#### Question 1a: *Think about what could be going wrong with our calculation. Think about a better way to evaluate this data*

Immediately, I think the average of `3145.13` is being skewed either a number of very large orders or by one shop that does very high volumes orders consistently. I would check the standard deviation to confirm this.

In [1]:
import pandas as pd

all_info    = pd.read_csv("data_sneakers.csv")
volume_info = all_info[['order_amount', 'total_items']]

# Show a general analysis of the order_amount and total_items columns, including percentiles in 10% increments.
volume_info.describe(percentiles=[x/10.0 for x in range(0,10)])

Unnamed: 0,order_amount,total_items
count,5000.0,5000.0
mean,3145.128,8.7872
std,41282.539349,116.32032
min,90.0,1.0
0%,90.0,1.0
10%,133.0,1.0
20%,156.0,1.0
30%,176.0,1.0
40%,236.0,2.0
50%,284.0,2.0


The `describe()` outputs shows us the rather extreme standard deviation of `41282.5`. None of the percentiles look too drasticly weighted, so I assume that the anomalous mean is cause by a couple HUGE data points around that max value of `704000`. Let's check a few things to confirm this.

In [8]:
order_amounts = volume_info['order_amount']

search_threshold = order_amounts.max() - order_amounts.std()
outliers = order_amounts[ order_amounts >= search_threshold]
print(f"{len(outliers)}/{len(order_amounts)} entries found that exceed {search_threshold} in order_amounts.")

17/5000 entries found that exceed 662717.4606512119 in order_amounts.


#### Question 1b: *What metric would you report for this dataset?*
Looks like there is a small percentage of outliers skewing our mean.

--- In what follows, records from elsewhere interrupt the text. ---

import Mathlib
import HarnessLib
import Summits.SmoothPoincare4.SmoothPoincare4.Theses.ConvexBisection
import Literature.Topology.FourManifolds.Gluing
import Literature.Topology.FourManifolds.Corks
import Literature.Geometry.Symplectic.SteinDomain
import Literature.Geometry.Symplectic.SteinBoundaryContact
import Literature.Geometry.Symplectic.PlanarContactBoundary

/-!
# Sketch — crux-ideate stmt-SmoothPoincare4-3546 (ContractibleTwistedDoubleStandard), ideator 3, round 1

First lemmas of the two idea cards `Ideas/cap-transplant-rigid-rational-cap.md` (card A) and
`Ideas/planar-gram-rigidity.md` (card B).  Nothing here is proved; every `def … : Prop` only has
to elaborate.  All constants were checked with `lean search --decl`:
`Literature.Topology.FourManifolds.BoundaryData`, `….IsBoundaryGluing`, `….IsDouble`,
`….ExtendsToDiffeomorph`, `Literature.Geometry.Symplectic.SteinStructure`,
`Literature.Geometry.Symplectic.contactPlane`, `Literature.Geometry.Symplectic.PlanarContactBoundary`.
-/

open scoped Manifold ContDiff Matrix
open Literature.Topology.FourManifolds Literature.Geometry.Symplectic

noncomputable section

namespace Summit.SmoothPoincare4.SmoothPoincare4.Cruxes.ContractibleTwistedDoubleStandard.Sketch

/-- Local notation: the round 4-sphere. -/
local notation "𝕊⁴" => (Metric.sphere (0 : EuclideanSpace ℝ (Fin 5)) 1)

/-! ## Card A — cap transplant -/

/-- **Transplant identity (card A, first lemma; provable now, pure gluing bookkeeping).**
If `X = W₁ ∪_ψ W₂` along the boundary and `a : W₁ ≃ W₂` is a diffeomorphism whose boundary trace
is `ψ ∘ g⁻¹… ` — precisely `a (ι₁ (g z)) = ι₂ (ψ z)` — then `X` is also the SELF-gluing
`W₁ ∪_g W₁`.  In the card, `a` is the restriction to the filling of a symplectomorphism of the
capped rational surfaces `W₁ ∪ K ≅ W₂ ∪ K` preserving the cap `K`, and `g` is the boundary trace
of the induced cap automorphism. -/
def TransplantToSelfGluing : Prop :=
  ∀ (W₁ : Type) [TopologicalSpace W₁] [ChartedSpace (EuclideanHalfSpace 4) W₁]
    [IsManifold (𝓡∂ 4) ∞ W₁]
    (W₂ : Type) [TopologicalSpace W₂] [ChartedSpace (EuclideanHalfSpace 4) W₂]
    [IsManifold (𝓡∂ 4) ∞ W₂]
    (X : Type) [TopologicalSpace X] [ChartedSpace (EuclideanSpace ℝ (Fin 4)) X]
    [IsManifold (𝓡 4) ∞ X]
    (b₁ : BoundaryData (𝓡∂ 4) W₁ (𝓡 3)) (b₂ : BoundaryData (𝓡∂ 4) W₂ (𝓡 3))
    (ψ : b₁.carrier ≃ₘ⟮𝓡 3, 𝓡 3⟯ b₂.carrier),
    IsBoundaryGluing b₁ b₂ ψ (𝓡 4) X →
    ∀ (a : W₁ ≃ₘ⟮𝓡∂ 4, 𝓡∂ 4⟯ W₂) (g : b₁.carrier ≃ₘ⟮𝓡 3, 𝓡 3⟯ b₁.carrier),
      (∀ z, a (b₁.incl (g z)) = b₂.incl (ψ z)) →
      IsBoundaryGluing b₁ b₁ g (𝓡 4) X

/-- The contact structure of a Stein domain read on an abstract boundary datum `b`: the pull-back
of the complex tangencies `contactPlane J` along `dι`. -/
def seamPlane {W : Type} [TopologicalSpace W] [ChartedSpace (EuclideanHalfSpace 4) W]
    [IsManifold (𝓡∂ 4) ∞ W] [CompactSpace W] (J : SteinStructure W)
    (b : BoundaryData (𝓡∂ 4) W (𝓡 3)) (z : b.carrier) :
    Submodule ℝ (EuclideanSpace ℝ (Fin 3)) :=
  Submodule.comap (mfderiv (𝓡 3) (𝓡∂ 4) b.incl z).toLinearMap (contactPlane J.J (b.incl z))

/-- `g : ∂W → ∂W` carries the contact structure induced by `J` to the one induced by `J'`
(plane fields, no co-orientation — exactly as in the crux). -/
def IsSeamContacto {W : Type} [TopologicalSpace W] [ChartedSpace (EuclideanHalfSpace 4) W]
    [IsManifold (𝓡∂ 4) ∞ W] [CompactSpace W] (J J' : SteinStructure W)
    (b : BoundaryData (𝓡∂ 4) W (𝓡 3)) (g : b.carrier ≃ₘ⟮𝓡 3, 𝓡 3⟯ b.carrier) : Prop :=
  ∀ z, Submodule.map (mfderiv (𝓡 3) (𝓡 3) g z).toLinearMap (seamPlane J b z) =
    seamPlane J' b (g z)

/-- **Residual target of card A (the "cap-symmetry sector").**  Self-gluings `W ∪_g W` of ONE
compact contractible Stein domain by a contactomorphism `g` between two Stein-induced contact
structures are `S⁴`.  (By `TransplantToSelfGluing` and the cap-transplant lemma of the card,
the crux for rigidly capped seams reduces to this with `g` ranging over the finite list of cap
symmetries; `g = id` is the doubles sector `SteinDoubleStandard`.) -/
def CapSymmetryTwistStandard : Prop :=
  ∀ (W : Type) [TopologicalSpace W] [T2Space W] [SecondCountableTopology W]
    [ChartedSpace (EuclideanHalfSpace 4) W] [IsManifold (𝓡∂ 4) ∞ W] [CompactSpace W]
    [ContractibleSpace W] (J J' : SteinStructure W) (b : BoundaryData (𝓡∂ 4) W (𝓡 3))
    (g : b.carrier ≃ₘ⟮𝓡 3, 𝓡 3⟯ b.carrier), IsSeamContacto J J' b g →
    ∀ (X : Type) [TopologicalSpace X] [T2Space X] [SecondCountableTopology X] [CompactSpace X]
      [ChartedSpace (EuclideanSpace ℝ (Fin 4)) X] [IsManifold (𝓡 4) ∞ X],
      IsBoundaryGluing b b g (𝓡 4) X → Nonempty (X ≃ₘ⟮𝓡 4, 𝓡 4⟯ 𝕊⁴)

/-- **Doubles sector** (`g = id`): the double of a compact contractible Stein domain is `S⁴`. -/
def SteinDoubleStandard : Prop :=
  ∀ (W : Type) [TopologicalSpace W] [T2Space W] [SecondCountableTopology W]
    [ChartedSpace (EuclideanHalfSpace 4) W] [IsManifold (𝓡∂ 4) ∞ W] [CompactSpace W]
    [ContractibleSpace W] (_J : SteinStructure W) (b : BoundaryData (𝓡∂ 4) W (𝓡 3))
    (X : Type) [TopologicalSpace X] [T2Space X] [SecondCountableTopology X] [CompactSpace X]
    [ChartedSpace (EuclideanSpace ℝ (Fin 4)) X] [IsManifold (𝓡 4) ∞ X],
    IsDouble b (𝓡 4) X → Nonempty (X ≃ₘ⟮𝓡 4, 𝓡 4⟯ 𝕊⁴)

/-- **Extension kills the twist** (card A/B common bookkeeping, provable now from
`IsBoundaryGluing.isDouble_of_extends`): if the contact regluing `g` extends over `W`, the
self-gluing is a double, so `SteinDoubleStandard` finishes. -/
def ExtendsThenDouble : Prop :=
  ∀ (W : Type) [TopologicalSpace W] [ChartedSpace (EuclideanHalfSpace 4) W]
    [IsManifold (𝓡∂ 4) ∞ W] (b : BoundaryData (𝓡∂ 4) W (𝓡 3))
    (g : b.carrier ≃ₘ⟮𝓡 3, 𝓡 3⟯ b.carrier)
    (X : Type) [TopologicalSpace X] [ChartedSpace (EuclideanSpace ℝ (Fin 4)) X]
    [IsManifold (𝓡 4) ∞ X],
    IsBoundaryGluing b b g (𝓡 4) X → ExtendsToDiffeomorph b g → IsDouble b (𝓡 4) X

/-! ## Card B — planar Gram rigidity -/

/-- **Gram rigidity (card B, first lemma; provable now, linear algebra).**  Two square
`0/1`-matrices with the same Gram matrix of columns, one of them unimodular, differ by a row
permutation.  Applied to the hole-incidence matrices of the vanishing cycles of two
ℤ-acyclic planar Lefschetz fibrations over one planar open book (rows = vanishing cycles,
columns = holes; `MᵀM` = the Plamenevskaya–Van Horn-Morris multiplicities, an invariant of the
monodromy), it says: the multiset of hole-sets enclosed by the vanishing cycles is an
invariant of the monodromy. -/
def GramRigidity : Prop :=
  ∀ (n : ℕ) (M₁ M₂ : Matrix (Fin n) (Fin n) ℤ),
    (∀ i j, M₁ i j = 0 ∨ M₁ i j = 1) → (∀ i j, M₂ i j = 0 ∨ M₂ i j = 1) →
    IsUnit M₁.det → M₁ᵀ * M₁ = M₂ᵀ * M₂ →
    ∃ σ : Equiv.Perm (Fin n), ∀ i j, M₂ i j = M₁ (σ i) j

/-- **Residual target of card B (planar doubles).**  The double of a compact contractible Stein
domain whose contact boundary is planar is `S⁴` — the `F₁ ∼ F₂` endpoint of the card (after
Hurwitz rigidity, `X = D(X_F)`), attacked there through AC-peelability of the incidence matrix. -/
def PlanarSteinDoubleStandard : Prop :=
  ∀ (W : Type) [TopologicalSpace W] [T2Space W] [SecondCountableTopology W]
    [ChartedSpace (EuclideanHalfSpace 4) W] [IsManifold (𝓡∂ 4) ∞ W] [CompactSpace W]
    [ContractibleSpace W] (J : SteinStructure W), PlanarContactBoundary J →
    ∀ (b : BoundaryData (𝓡∂ 4) W (𝓡 3))
      (X : Type) [TopologicalSpace X] [T2Space X] [SecondCountableTopology X] [CompactSpace X]
      [ChartedSpace (EuclideanSpace ℝ (Fin 4)) X] [IsManifold (𝓡 4) ∞ X],
      IsDouble b (𝓡 4) X → Nonempty (X ≃ₘ⟮𝓡 4, 𝓡 4⟯ 𝕊⁴)

/-- Sanity: the doubles sector is the `g = id` case of the cap-symmetry sector (statement-level
implication recorded as a Prop). -/
def DoublesFromCapSymmetry : Prop := CapSymmetryTwistStandard → SteinDoubleStandard

/-- The crux decl this sketch serves (type-checks that the import and name are live). -/
example : Prop := Summit.SmoothPoincare4.SmoothPoincare4.Theses.ConvexBisection.ContractibleTwistedDoubleStandard

end Summit.SmoothPoincare4.SmoothPoincare4.Cruxes.ContractibleTwistedDoubleStandard.Sketch

end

A median should be good enough to give us a quick look at what a good AOV would look like, since only about the 99th percentile of the data is at the upper extreme.

In [9]:
print(volume_info.median())

order_amount    284.0
total_items       2.0
dtype: float64


#### Question 1c: *What is its value?*
A value of `284.0` for our AOV seems appropriate looking at our percentiles from earlier. We could use something like interquartile ranges, or simply trimming maxes and mins to get a more precise middle value for the dataset, but I doubt that would do much here since the outliers make up such a small percentage of the overall dataset.